Love the fender bling that's why I definitely wanted that on my whizzer. Thanks for your help SchwinnSpangler(Ray) with my project.


----------



## SJ_BIKER (Sep 17, 2015)

SchwinnSpangler said:


> Want to pull bikes upstairs without breaking your wife?   These two tools were made to start and expand fender holes for 1950's bling.  They were mostly used for Whizzer chrome pieces?  You can visit me anytime but call first and wear running shoes.  I'll provide covering fire.    Ray
> 
> 
> 
> ...



Do those fender braces on the blue fender come with a retainer


----------



## SJ_BIKER (Sep 17, 2015)

Don't forget the Fender Doctor can get you keys for your cyclelocks for you Schwinn heads ..... of which I am one


----------



## whizzer_motorbike_fan (Sep 23, 2015)

SchwinnSpangler said:


> Want to pull bikes upstairs without breaking your wife?   These two tools were made to start and expand fender holes for 1950's bling.  They were mostly used for Whizzer chrome pieces?  You can visit me anytime but call first and wear running shoes.  I'll provide covering fire.    Ray
> 
> 
> 
> ...




These tools work great for the bling.

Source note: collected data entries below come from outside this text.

/-- **THE (A-cert) SHAPE** (T-111 road (A) ∕ NC-NE7b-GAMMA-1-A as ONE inequality), typed with a WEIGHT FAMILY — one block weight PER WINDOW, all with
the same ratio constant `η` (a single bounded weight cannot have uniformly bounded inverse-square row sums on `ℤ^d`; the truncations `t^{min(|·|₁, T(Y))}`
of `BlockSectionRowSumCertificate` are such a family): if for every finite window `Y` some admissible weight has `Σ_{y∈Y} w(blk p − y)⁻² ≤ Cw` and
`Σ_{q∈T}(w(blk q)·P(−Δ)φ q)² ≤ Rb²`, and `φ`'s own row sums are `≤ A`, then `y ↦ |H(p,y)|` is summable and
`Σ'_y |H(p,y)| ≤ A + √Cw·Rb∕(gap − d·η)`. [folklore] -/
theorem tsum_abs_kerH_le_of_family (n : ℕ) (hn : 1 ≤ n) {a : ℝ} (ha : 0 < a) (φ : X d → ℝ) (S : Finset (X d))
    (hS : ∀ q ∉ S, φ q = 0) (hφ : ∀ y : X d, ∑ q ∈ B n y, φ q = ((n : ℝ) + 1) ^ d * (if y = 0 then 1 else 0))
    (T : Finset (X d))
    (hT : ∀ q ∉ T, lapRow φ q - (((n : ℝ) + 1) ^ d)⁻¹ * ∑ r ∈ B n (blk n q), lapRow φ r = 0)
    (η : ℝ) (hη : 0 ≤ η) (gap : ℝ) (hm : 0 < gap - d * η)
    (hgap : ∀ (y : X d) (u : X d → ℝ), ∑ q ∈ B n y, u q = 0 →
      gap * ∑ q ∈ B n y, u q ^ 2 ≤ ∑ q ∈ B n y, ∑ μ : Fin d, (if loc n q μ < n then (u q - u (q + e μ)) ^ 2 else 0))
    (p : X d) {A Cw Rb : ℝ} (hRb : 0 ≤ Rb) (hA : ∀ Y : Finset (X d), ∑ y ∈ Y, |φ (p - bshift n y)| ≤ A)
    (hfam : ∀ Y : Finset (X d), ∃ (w : X d → ℝ) (W : ℝ), (∀ y, 0 < w y) ∧ (∀ y, w y ≤ W) ∧
      (∀ (y : X d) (μ : Fin d), w y / w (y + e μ) + w (y + e μ) / w y ≤ 2 + 2 * η) ∧
      (∑ y ∈ Y, ((w (blk n p - y))⁻¹) ^ 2 ≤ Cw) ∧
      (∑ q ∈ T, (w (blk n q) * (lapRow φ q - (((n : ℝ) + 1) ^ d)⁻¹ * ∑ r ∈ B n (blk n q), lapRow φ r)) ^ 2 ≤ Rb ^ 2)) :
    Summable (fun y => |kerH n a p y|) ∧ ∑' y, |kerH n a p y| ≤ A + Real.sqrt Cw * (Rb / (gap - d * η)) := by
  have hbound : ∀ Y : Finset (X d), ∑ y ∈ Y, |kerH n a p y| ≤ A + Real.sqrt Cw * (Rb / (gap - d * η)) := by
    intro Y
    obtain ⟨w, W, hw0, hwW, hwρ, hCw, hRes⟩ := hfam Y
    have h := rowSum_kerH_le_of_residual n hn ha φ S hS hφ T hT w η W hw0 hwW hη hwρ gap hm hgap p Y
    have hR : Real.sqrt (∑ q ∈ T, (w (blk n q) *
        (lapRow φ q - (((n : ℝ) + 1) ^ d)⁻¹ * ∑ r ∈ B n (blk n q), lapRow φ r)) ^ 2) ≤ Rb := by
      rw [← Real.sqrt_sq hRb]; exact Real.sqrt_le_sqrt hRes
    have hRn0 : 0 ≤ Rb / (gap - d * η) := div_nonneg hRb hm.le
    refine h.trans (add_le_add (hA Y) ?_)
    exact mul_le_mul (Real.sqrt_le_sqrt hCw) (div_le_div_of_nonneg_right hR hm.le)
      (div_nonneg (Real.sqrt_nonneg _) hm.le) (Real.sqrt_nonneg _)
  have hs : Summable fun y => |kerH n a p y| := summable_of_sum_le (fun y => abs_nonneg _) hbound
  exact ⟨hs, hs.tsum_le_of_sum_le hbound⟩

end

end Summit.QuantumFields.BalabanUV.T4Continuum.NE7b.BlockSectionAgmonLetter
import Summits.CriticalPhenomena.PercolationContinuityZ3.Theorems.PercNearOneGluingNoHeavyLowerTailSunflowerGraphMarkSteps
import Summits.CriticalPhenomena.PercolationContinuityZ3.Theorems.PercNearOneGluingNoHeavyLowerTailSunflowerWindowC4ab21
import Summits.CriticalPhenomena.PercolationContinuityZ3.Theorems.PercNearOneGluingNoHeavyLowerTailSunflowerWindowC4ab23
import Summits.CriticalPhenomena.PercolationContinuityZ3.Theorems.PercNearOneGluingNoHeavyLowerTailSunflowerWindowC4ab31
import Summits.CriticalPhenomena.PercolationContinuityZ3.Theorems.PercNearOneGluingNoHeavyLowerTailSunflowerWindowPath21
import Summits.CriticalPhenomena.PercolationContinuityZ3.Theorems.PercNearOneGluingNoHeavyLowerTailSunflowerWindowPath23
import Summits.CriticalPhenomena.PercolationContinuityZ3.Theorems.PercNearOneGluingNoHeavyLowerTailSunflowerWindowPath31
import Summits.CriticalPhenomena.PercolationContinuityZ3.Theorems.PercNearOneGluingNoHeavyLowerTailSunflowerWindowPath33
import HarnessLib

/-!
# `NoHeavyLowerTail` (crux stmt-CriticalPhenomena-4575), abstract sunflower cubic: graph-mark sunflowers — the WINDOW STEP of the structured-window
# induction for ★ (seven landed three-point certificates)

Support file (seat `prim-ineq-gen-2` gen 26; `--supports stmt-CriticalPhenomena-4575`).  No `sorry`; nothing is asserted about the crux.
Memo: run/shared/lean/prim/prim-ineq-gen-2/GRAPHMARK-LEAN-GEN26.md.  Part 2 of 3 of the driver: `window_step` — for a window `u – p – q – r – w`
(`p q` colour `0`, `q r` colour `1`, `p u` colour `cu`, `r w` colour `cw`, `p ≁ r`, `p, q, r` unmarked with no further neighbours; `u = w` allowed)
the section labels `g1 … g7` are derived once from the local label calculus (`IsGraphMarkOn.lab_insert`, `nb_eq_ite`), the twelve minors are
nonnegative by the induction hypothesis through `IsGraphMarkOn.mono/.con`, and one of `c4a/c4b/c4c/pth21/pth23/pth31/pth33_window` applies
according to `(cu, cw) ∈ {1,2} × {0,2}` and `u = w`.
-/

namespace Summit.CriticalPhenomena.PercolationContinuityZ3.Theorems.SunflowerPartition

open Finset

variable {α : Type*} [Fintype α] [DecidableEq α]

namespace Sunflower

variable {F : Sunflower α} {c : α → α → Option (Fin 3)} {T : α → Finset (Fin 3)} {W : Finset α}

section Steps

variable (hc : IsProperEdgeColouring c) (hF : F.IsGraphMarkOn c T W)
  (hIH : ∀ (F' : Sunflower α) (T' : α → Finset (Fin 3)) (W' : Finset α), #W' < #W → F'.IsGraphMarkOn c T' W' → 0 ≤ F'.ZP W' ∅ ∅ ∅)
include hc hF hIH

Ray let me borrow them for my fender bling and so far the rear bling is mounted but have to mount the front, after I do that I'll upload some pics!


----------



## whizzer_motorbike_fan (Mar 5, 2016)

Here are some pics when the bling was test mounted before getting ready for paint!


----------



## dboi4u (Mar 6, 2016)

Can we get a side view of the rear fender please!!


Sent from my iPhone using Tapatalk


----------



## WES PINCHOT (Mar 6, 2016)

HI RAY,
GLAD TO SEE YOUR BACK ON CABE!
YOU HAVE SO MANY SCHWINN/WHIZZERS 
THAT DESERVE BEING POSTED FOR ALL TO ENJOY!


----------